There are caveats. First, this takes a lot of tokens. We are in a privileged position with HHMI support, and I don’t mean to offend anyone for whom token cost is real. That said, you can get a lot out of a Claude Max subscription or an equivalent plan.
Second, using any agentic science tool requires discipline and careful human evaluation. Luckily, my research group consists of thoughtful and rigorous scientists who love nothing better than calling bullshit on Claude. (This contrasts with stories from colleagues who have trainees who aren’t able to explain their AI slop.) However, bipartite reduces the “bullshit attack surface” to one place: the manuscript. And we’re all good at reading manuscripts!
Third, working with bipartite exerted a personal toll for a period of months. To explain this, I should say that my core identity as a PI is that I am an “unblocker.” I don’t care about what is blocking a project: if I can hop in and contribute code, answer a question, or email a colleague to get something moving again, I drop everything and do it.

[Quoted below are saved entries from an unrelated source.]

/-! ## §3 Periodisation commutes with convolution (trees are exact) -/

/-- **`Per (A ∗_M B) = (Per A) ∗_m (Per B)`**: periodising the fine convolution `z ↦ Σ_y A(y) B(z − y)` over the fibre of `z̄` gives the coarse
convolution of the periodised kernels.  Contraction along one site variable — hence along any tree of lines — commutes with periodisation EXACTLY.
[folklore] -/
theorem periodise_conv (hM : M = b * m) (A B : TorusSite d M → ℂ) (zbar : TorusSite d m) :
    ∑ z ∈ univ.filter (fun z : TorusSite d M => (fun i => (((z i).val : ℕ) : ZMod m)) = zbar), ∑ y, A y * B (z - y) =
      ∑ ybar : TorusSite d m,
        (∑ y ∈ univ.filter (fun y : TorusSite d M => (fun i => (((y i).val : ℕ) : ZMod m)) = ybar), A y) *
        ∑ w ∈ univ.filter (fun w : TorusSite d M => (fun i => (((w i).val : ℕ) : ZMod m)) = zbar - ybar), B w := by
  classical
  rw [Finset.sum_comm]
  simp_rw [← Finset.mul_sum]
  -- `Σ_y A y · Σ_{z ∈ fib z̄} B (z − y)` → translate the fibre, then group `y` by fibre
  have h1 : ∀ y : TorusSite d M,
      A y * ∑ z ∈ univ.filter (fun z : TorusSite d M => (fun i => (((z i).val : ℕ) : ZMod m)) = zbar), B (z - y) =
        A y * ∑ w ∈ univ.filter (fun w : TorusSite d M =>
          (fun i => (((w i).val : ℕ) : ZMod m)) = zbar - fun i => (((y i).val : ℕ) : ZMod m)), B w := fun y => by
    rw [sum_fibre_sub_right hM B y zbar]
  simp_rw [h1]
  rw [← sum_sum_fibre (m := m) (fun y => A y * ∑ w ∈ univ.filter (fun w : TorusSite d M =>
      (fun i => (((w i).val : ℕ) : ZMod m)) = zbar - fun i => (((y i).val : ℕ) : ZMod m)), B w)]
  refine Finset.sum_congr rfl fun ybar _ => ?_
  rw [Finset.sum_mul]
  refine Finset.sum_congr rfl fun y hy => ?_
  rw [(Finset.mem_filter.1 hy).2]

/-! ## §4 A closed loop errs by windings -/

/-- **The coarse loop is the periodised fine convolution at the origin**: `Σ_ȳ (Per A)(ȳ)(Per B)(−ȳ) = Σ_{red z = 0} (A ∗_M B)(z)`. [folklore] -/
theorem coarse_loop_eq_periodise_conv_zero (hM : M = b * m) (A B : TorusSite d M → ℂ) :
    ∑ ybar : TorusSite d m,
        (∑ y ∈ univ.filter (fun y : TorusSite d M => (fun i => (((y i).val : ℕ) : ZMod m)) = ybar), A y) *
        ∑ w ∈ univ.filter (fun w : TorusSite d M => (fun i => (((w i).val : ℕ) : ZMod m)) = -ybar), B w =
      ∑ z ∈ univ.filter (fun z : TorusSite d M => (fun i => (((z i).val : ℕ) : ZMod m)) = 0), ∑ y, A y * B (z - y) := by
  rw [periodise_conv hM A B 0]
  simp only [zero_sub]

/-- **Winding decomposition of the coarse loop**: `Σ_ȳ (Per A)(ȳ)(Per B)(−ȳ) = Σ_y A(y)B(−y) + Σ_{red z = 0, z ≠ 0} (A ∗_M B)(z)` — the fine loop
plus the windings `z ∈ ker red ∖ {0}` (fine displacements by non-zero multiples of `m`). [folklore] -/
theorem coarse_loop_eq_fine_loop_add_windings (hM : M = b * m) (A B : TorusSite d M → ℂ) :
    ∑ ybar : TorusSite d m,
        (∑ y ∈ univ.filter (fun y : TorusSite d M => (fun i => (((y i).val : ℕ) : ZMod m)) = ybar), A y) *
        ∑ w ∈ univ.filter (fun w : TorusSite d M => (fun i => (((w i).val : ℕ) : ZMod m)) = -ybar), B w =
      (∑ y, A y * B (-y)) +
        ∑ z ∈ (univ.filter (fun z : TorusSite d M => (fun i => (((z i).val : ℕ) : ZMod m)) = 0)).erase 0, ∑ y, A y * B (z - y) := by
  classical
  rw [coarse_loop_eq_periodise_conv_zero hM]
  have h0 : (0 : TorusSite d M) ∈ univ.filter (fun z : TorusSite d M => (fun i => (((z i).val : ℕ) : ZMod m)) = 0) :=
    Finset.mem_filter.2 ⟨Finset.mem_univ _, reduce_zero⟩
  rw [← Finset.add_sum_erase _ _ h0]
  simp only [zero_sub]

/-- **The two-volume loop error is the windings' size**: `‖Σ_ȳ (Per A)(ȳ)(Per B)(−ȳ) − Σ_y A(y)B(−y)‖ ≤ Σ_{red z = 0, z ≠ 0} ‖(A ∗_M B)(z)‖`.
[folklore] -/
theorem norm_coarse_loop_sub_fine_loop_le (hM : M = b * m) (A B : TorusSite d M → ℂ) :
    ‖(∑ ybar : TorusSite d m,
        (∑ y ∈ univ.filter (fun y : TorusSite d M => (fun i => (((y i).val : ℕ) : ZMod m)) = ybar), A y) *
        ∑ w ∈ univ.filter (fun w : TorusSite d M => (fun i => (((w i).val : ℕ) : ZMod m)) = -ybar), B w) -
      ∑ y, A y * B (-y)‖ ≤
      ∑ z ∈ (univ.filter (fun z : TorusSite d M => (fun i => (((z i).val : ℕ) : ZMod m)) = 0)).erase 0, ‖∑ y, A y * B (z - y)‖ := by
  rw [coarse_loop_eq_fine_loop_add_windings hM, add_sub_cancel_left]
  exact norm_sum_le _ _

omit [NeZero M] [NeZero m] in
/-- **Windings are far**: a non-zero fine site reducing to `0` has a coordinate whose representative is a NON-ZERO multiple of `m` — so every winding
displacement has sup-norm at least `m` in `{0,…,M−1}` coordinates (the decay of `A ∗ B` beyond distance `m` controls §4's error). [folklore] -/
theorem exists_val_eq_mul_of_reduce_eq_zero {z : TorusSite d M}
    (hz : (fun i => (((z i).val : ℕ) : ZMod m)) = 0) (hz0 : z ≠ 0) :
    ∃ i : Fin d, ∃ t : ℕ, 1 ≤ t ∧ (z i).val = m * t := by
  obtain ⟨i, hi⟩ : ∃ i, z i ≠ 0 := by
    by_contra h
    exact hz0 (funext fun i => not_not.mp (not_exists.mp h i))
  have hred : (((z i).val : ℕ) : ZMod m) = 0 := congr_fun hz i
  rw [ZMod.natCast_eq_zero_iff] at hred
  obtain ⟨t, ht⟩ := hred
  refine ⟨i, t, ?_, ht⟩
  rcases Nat.eq_zero_or_pos t with h0 | hpos
  · exfalso
    apply hi
    have : (z i).val = 0 := by rw [ht, h0, mul_zero]
    exact (ZMod.val_eq_zero (z i)).1 this
  · exact hpos


/-! ## §5 Windings are at torus distance `≥ m`; the winding sum is controlled by any monotone decay weight -/

omit [NeZero m] in
/-- A residue of `ℤ/Mℤ` whose representative is a non-zero multiple `m·t` of `m` (`M = b·m`, hence `t < b`) has centred representative of size
`≥ m`: `m ≤ |cRepZ a|`. [folklore] -/
theorem le_natAbs_cRepZ_of_val_eq_mul (hM : M = b * m) {a : ZMod M} {t : ℕ} (ht : 1 ≤ t) (ha : a.val = m * t) :
    m ≤ (Torus.cRepZ a).natAbs := by
  have hv : a.val < M := ZMod.val_lt a
  have htb : t < b := by
    by_contra h
    have h' : b ≤ t := not_lt.mp h
    have : b * m ≤ m * t := by nlinarith
    omega
  unfold Torus.cRepZ
  split_ifs with h2
  · rw [ha, Int.natAbs_natCast]; nlinarith
  · rw [ha, hM]
    have : ((m * t : ℕ) : ℤ) - ((b * m : ℕ) : ℤ) = -((m * (b - t) : ℕ) : ℤ) := by
      have hle : t ≤ b := htb.le
      push_cast [Nat.cast_sub hle]
      ring
    rw [this, Int.natAbs_neg, Int.natAbs_natCast]
    have : 1 ≤ b - t := by omega
    nlinarith

omit [NeZero m] in
/-- **Windings are far**: a non-zero fine site in the kernel of the reduction has torus sup-distance `≥ m` from the origin
(`Torus.tnorm` = sup over coordinates of the centred representatives). [folklore] -/
theorem le_tnorm_of_reduce_eq_zero (hM : M = b * m) {z : TorusSite d M}
    (hz : (fun i => (((z i).val : ℕ) : ZMod m)) = 0) (hz0 : z ≠ 0) : m ≤ Torus.tnorm z := by
  obtain ⟨i, t, ht, hval⟩ := exists_val_eq_mul_of_reduce_eq_zero hz hz0
  exact (le_natAbs_cRepZ_of_val_eq_mul hM ht hval).trans (Site.natAbs_le_supNorm (Torus.cRep z) i)

omit [NeZero m] in
/-- **The winding sum under a monotone decay weight**: if `Σ_z w(tnorm z)·‖F z‖ ≤ N` with `w` monotone and `0 < w m`, then the sum of `‖F‖` over
the non-zero windings is at most `N / w m` — the finite-size error of §4 in terms of one weighted norm of the fine convolution. [folklore] -/
theorem sum_windings_norm_le_of_weighted (hM : M = b * m) (F : TorusSite d M → ℂ) {w : ℕ → ℝ} (hw : Monotone w) (hw0 : ∀ k, 0 ≤ w k)
    (hwm : 0 < w m) {N : ℝ} (hN : ∑ z : TorusSite d M, w (Torus.tnorm z) * ‖F z‖ ≤ N) :
    ∑ z ∈ (univ.filter (fun z : TorusSite d M => (fun i => (((z i).val : ℕ) : ZMod m)) = 0)).erase 0, ‖F z‖ ≤ N / w m := by
  classical
  rw [le_div_iff₀ hwm, Finset.sum_mul]
  calc ∑ z ∈ (univ.filter (fun z : TorusSite d M => (fun i => (((z i).val : ℕ) : ZMod m)) = 0)).erase 0, ‖F z‖ * w m
      ≤ ∑ z ∈ (univ.filter (fun z : TorusSite d M => (fun i => (((z i).val : ℕ) : ZMod m)) = 0)).erase 0, w (Torus.tnorm z) * ‖F z‖ := by
        refine Finset.sum_le_sum fun z hz => ?_
        rw [mul_comm]
        have hz' := Finset.mem_erase.1 hz
        have hmem := (Finset.mem_filter.1 hz'.2).2
        exact mul_le_mul_of_nonneg_right (hw (le_tnorm_of_reduce_eq_zero hM hmem hz'.1)) (norm_nonneg _)
    _ ≤ ∑ z : TorusSite d M, w (Torus.tnorm z) * ‖F z‖ :=
        Finset.sum_le_sum_of_subset_of_nonneg (fun z _ => Finset.mem_univ z) fun z _ _ => mul_nonneg (hw0 _) (norm_nonneg _)
    _ ≤ N := hN

/-- **§4 + §5: the two-volume loop error ≤ (weighted norm of the fine convolution) / w(m)** for any monotone non-negative weight with `w m > 0`.
[folklore] -/
theorem norm_coarse_loop_sub_fine_loop_le_of_weighted (hM : M = b * m) (A B : TorusSite d M → ℂ) {w : ℕ → ℝ} (hw : Monotone w)
    (hw0 : ∀ k, 0 ≤ w k) (hwm : 0 < w m) {N : ℝ}
    (hN : ∑ z : TorusSite d M, w (Torus.tnorm z) * ‖∑ y, A y * B (z - y)‖ ≤ N) :
    ‖(∑ ybar : TorusSite d m,
        (∑ y ∈ univ.filter (fun y : TorusSite d M => (fun i => (((y i).val : ℕ) : ZMod m)) = ybar), A y) *
        ∑ w' ∈ univ.filter (fun w' : TorusSite d M => (fun i => (((w' i).val : ℕ) : ZMod m)) = -ybar), B w') -
      ∑ y, A y * B (-y)‖ ≤ N / w m :=
  (norm_coarse_loop_sub_fine_loop_le hM A B).trans (sum_windings_norm_le_of_weighted hM (fun z => ∑ y, A y * B (z - y)) hw hw0 hwm hN)


/-! ## §6 The `torusFourier` (minus-sign) convention and the frame's position kernel `Ǩ_L = Per Ǩ_{bL}` -/

/-- `L^{-d}·torusFourier g y = conj (torusFourierInv (conj ∘ g) y)` — the two sign conventions differ by a conjugation. [folklore] -/
theorem inv_mul_torusFourier_eq_conj_torusFourierInv {L : ℕ} [NeZero L] (g : TorusSite d L → ℂ) (y : TorusSite d L) :
    ((L : ℂ) ^ d)⁻¹ * torusFourier g y = conj (torusFourierInv (fun k => conj (g k)) y) := by
  rw [torusFourier_eq_sum_torusChar, torusFourierInv_eq_sum_torusChar, map_mul, map_sum]
  have hL : conj (((L : ℂ) ^ d)⁻¹) = ((L : ℂ) ^ d)⁻¹ := by
    rw [map_inv₀, map_pow, Complex.conj_natCast]
  rw [hL]
  congr 1
  refine Finset.sum_congr rfl fun k _ => ?_
  rw [map_mul, Complex.conj_conj, torusChar_comm]

/-- **Sampled-symbol kernels periodise exactly, `torusFourier` convention**: for `M = b·m` and any symbol `f`,
`Σ_{red y = x̄} M^{-d}·torusFourier (f ∘ p^{(M)}) y = m^{-d}·torusFourier (f ∘ p^{(m)}) x̄`. [folklore] -/
theorem periodise_torusFourier_sampled (hM : M = b * m) (f : (Fin d → ℝ) → ℂ) (xbar : TorusSite d m) :
    ∑ y ∈ univ.filter (fun y : TorusSite d M => (fun i => (((y i).val : ℕ) : ZMod m)) = xbar),
        ((M : ℂ) ^ d)⁻¹ * torusFourier (fun k : TorusSite d M => f (latticeMomentum M k)) y =
      ((m : ℂ) ^ d)⁻¹ * torusFourier (fun k : TorusSite d m => f (latticeMomentum m k)) xbar := by
  simp_rw [inv_mul_torusFourier_eq_conj_torusFourierInv]
  rw [← map_sum, periodise_torusFourierInv_sampled hM (fun p => conj (f p)) xbar]

/-- **The frame's position kernel periodises exactly**: `Σ_{red y = x̄} Ǩ_{M}(y) = Ǩ_{m}(x̄)` for `M = b·m` and every `K : TrigPolyC4v`
(`framePosKernel L K = L⁻²·(K ∘ p)^`, `FramePosKernelL1.framePosKernel_eq_torusFourier`) — the counterterm vertex of the coarse torus is the
periodisation of the fine one, with NO error. [folklore] -/
theorem periodise_framePosKernel {b m M : ℕ} [NeZero M] [NeZero m] (hM : M = b * m) (K : TrigPolyC4v) (xbar : TorusSite 2 m) :
    ∑ y ∈ univ.filter (fun y : TorusSite 2 M => (fun i => (((y i).val : ℕ) : ZMod m)) = xbar), framePosKernel M K y =
      framePosKernel m K xbar := by
  simp_rw [framePosKernel_eq_torusFourier]
  exact periodise_torusFourier_sampled hM (fun p => (K.eval p : ℂ)) xbar
import Literature.NumberTheory.Sieve.FriableMoebiusRootSumPrimeSums
import Literature.NumberTheory.Sieve.BuchstabFunction
import Literature.NumberTheory.Transcendental.MahlerManinEndgame
import HarnessLib

/-!
# Prime sums of the Buchstab iteration for the friable Möbius–root sum, II: the main sum

Topic `Literature/NumberTheory/Sieve` (sequel to `FriableMoebiusRootSumPrimeSums.lean`). Everything
here is PROVED; no definitions, no named facts. With prime weights `r` subject to Mertens' second
theorem with rate (`|∑_{p ≤ t} r(p)/p − (log log t + b₀)| ≤ C_E/log² t`), Buchstab's function `ω`
(`buchstabOmega`), `k ≥ 2`, `u = log x/log y ∈ [k, k + 1]`, `z = x^{1/k}` and the Buchstab range of
primes `y ≤ p < z` realised as `⌊a⌋ < p ≤ ⌊b⌋` (`e ≤ a ≤ y ≤ a + 1`, `a ≤ b < z ≤ b + 1`):

* `abs_sum_prime_buchstabWeight_sub_main_le_of_three_le` — for `k ≥ 3`:
  `|∑_p (r(p)/p) ω(log x/log p − 1)/log p − (u ω(u) − k ω(k))/log x| ≤ K/log² a`,
  `K = (2 + (k + 3)³) C_E + 4 + 4k` (the case `k = 2` and the combined statement are in
  `FriableMoebiusRootSumMainSumTwo.lean`);
* `mul_buchstabOmega_sub_mem` (`t ω(t)` is non-decreasing and `1`-Lipschitz on `[2, ∞)`),
  `integral_buchstabOmega_inv_sub_one` (the substitution `σ = 1/v`).

This is the `ρ`-weighted analogue of the tree's `abs_sum_buchstabWeight_sub_main_le`
(`RoughNumbersBuchstabMainSum.lean`, weights `log p` through `ϑ`); here the summation is Abel
summation against `log log` (`FriableMoebiusRoot.abs_primeSum_sub_integral_le`) with the weight
`G(v) = ω(1/v − 1)/(v log x)` for `k ≥ 3` (where `1/v − 1 > 2` and `ω` is `C¹`) and
`G(v) = 1/(log x (1 − v))` for `k = 2` (where `ω(s) = 1/s`), and the main term is the substitution
`σ = 1/v` followed by `∫_k^u ω(σ − 1) dσ = u ω(u) − k ω(k)`.

## References

* G. Tenenbaum, *Introduction to analytic and probabilistic number theory*, 3rd ed., AMS 2015,
  Ch. III.6 (Buchstab's function and iteration). [Tenenbaum2015]
* H. Iwaniec, Invent. Math. 47 (1978), p. 186 (partial summation against `log log`).
  [IwaniecInventiones1978]
-/

open Finset Real MeasureTheory Set intervalIntegral

noncomputable section

namespace Literature.NumberTheory.Sieve

namespace FriableMoebiusRoot

/-! ### Auxiliary facts -/

/-- `t ↦ t ω(t)` is `1`-Lipschitz and non-decreasing on `[2, ∞)`:
`0 ≤ t ω(t) − s ω(s) ≤ t − s` for `2 ≤ s ≤ t` (`(t ω(t))' = ω(t − 1) ∈ [0, 1]`).
[cite: Tenenbaum2015, Ch. III.6] -/
theorem mul_buchstabOmega_sub_mem {s t : ℝ} (hs : 2 ≤ s) (hst : s ≤ t) :
    0 ≤ t * buchstabOmega t - s * buchstabOmega s ∧
      t * buchstabOmega t - s * buchstabOmega s ≤ t - s := by
  rw [mul_buchstabOmega_sub_eq_integral hs hst]
  constructor
  · exact intervalIntegral.integral_nonneg hst fun τ _ => buchstabOmega_nonneg _
  · have h := intervalIntegral.norm_integral_le_of_norm_le_const (a := s) (b := t) (C := 1)
      (f := fun τ => buchstabOmega (τ - 1)) fun τ _ => by
        rw [Real.norm_eq_abs]; exact abs_buchstabOmega_le_one _
    rw [Real.norm_eq_abs, abs_of_nonneg (sub_nonneg.mpr hst), one_mul] at h
    exact (le_abs_self _).trans h

/-- **The substitution `σ = 1/v`**: for `0 < α ≤ β` with `2 ≤ 1/β`,
`∫_α^β ω(1/v − 1) v⁻² dv = (1/α) ω(1/α) − (1/β) ω(1/β)`. [cite: Tenenbaum2015, Ch. III.6] -/
theorem integral_buchstabOmega_inv_sub_one {α β : ℝ} (hα : 0 < α) (hαβ : α ≤ β) (hβ : 2 ≤ 1 / β) :
    ∫ v in α..β, buchstabOmega (1 / v - 1) / v ^ 2 =
      (1 / α) * buchstabOmega (1 / α) - (1 / β) * buchstabOmega (1 / β) := by
  have hβ0 : 0 < β := hα.trans_le hαβ
  have huIcc : Set.uIcc α β = Set.Icc α β := Set.uIcc_of_le hαβ
  have hvpos : ∀ v ∈ Set.uIcc α β, 0 < v := fun v hv => by rw [huIcc] at hv; exact hα.trans_le hv.1
  -- `f(v) = 1/v`, `f'(v) = −1/v²`, `g(σ) = ω(σ − 1)`
  have hf : ∀ v ∈ Set.uIcc α β, HasDerivAt (fun v : ℝ => 1 / v) (-(1 / v ^ 2)) v := by
    intro v hv
    have hv0 := hvpos v hv
    have h := (hasDerivAt_id v).fun_inv hv0.ne'
    simp only [id] at h
    refine (h.congr_of_eventuallyEq (Filter.Eventually.of_forall fun s => ?_)).congr_deriv ?_
    · simp only [one_div]
    · field_simp
  have hf' : ContinuousOn (fun v : ℝ => -(1 / v ^ 2)) (Set.uIcc α β) :=
    (continuousOn_const.div (continuousOn_id.pow 2) fun v hv => (pow_pos (hvpos v hv) 2).ne').neg
  have hg : ContinuousOn (fun σ : ℝ => buchstabOmega (σ - 1)) ((fun v : ℝ => 1 / v) '' Set.uIcc α β) := by
    refine continuousOn_buchstabOmega_sub_one.mono ?_
    rintro σ ⟨v, hv, rfl⟩
    rw [huIcc] at hv
    have hv0 : 0 < v := hα.trans_le hv.1
    have h1 : 1 / β ≤ 1 / v := one_div_le_one_div_of_le hv0 hv.2
    exact Set.mem_Ici.mpr (hβ.trans h1)
  have h := intervalIntegral.integral_comp_mul_deriv' hf hf' hg
  -- `∫_α^β ω(1/v − 1)(−1/v²) dv = ∫_{1/α}^{1/β} ω(σ − 1) dσ = −((1/α)ω(1/α) − (1/β)ω(1/β))`
  have hαβ' : 1 / β ≤ 1 / α := one_div_le_one_div_of_le hα hαβ
  rw [intervalIntegral.integral_symm (1 / β) (1 / α), ← mul_buchstabOmega_sub_eq_integral hβ hαβ'] at h
  have h2 : ∫ v in α..β, buchstabOmega (1 / v - 1) / v ^ 2 =
      -∫ v in α..β, ((fun σ : ℝ => buchstabOmega (σ - 1)) ∘ fun v : ℝ => 1 / v) v * -(1 / v ^ 2) := by
    rw [← intervalIntegral.integral_neg]
    refine intervalIntegral.integral_congr fun v _ => ?_
    simp only [Function.comp]
    ring
  rw [h2, h]
  ring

That attitude simply doesn’t fly with agents. You can unblock agent A and let it run, but by the time you check in and unblock agents B, C, and D, agent A is ready again for input and the work never stops. For a period of several months I couldn’t sleep for more than three hours at a time. I have the git logs to prove it.
It felt like some strange combination of joy and being chained to a treadmill. The joy was real: every day felt like Christmas day, knowing how much I would be able to accomplish. Projects I had always dreamed of, but that would have required a big, technically strong team working for a year just to determine viability, were suddenly pursuable alone. On the other hand I was Sisyphus, bound to keep on pushing that rock up the hill 24/7. This was my manifestation of what Andrej Karpathy calls “AI psychosis.” Getting out of it required the help of my wife and a renewed dedication to mindfulness and the humans in my life.
Bipartite is on GitHub under an MIT license, with documentation here. It is early, opinionated, and rough. It is my mise en place and it suits the way I work. Perhaps you work differently, in which case you might use it for inspiration. Or you can submit an issue!
My work is supported by NIH and HHMI, and I’m very grateful to taxpayers and the HHMI for their support.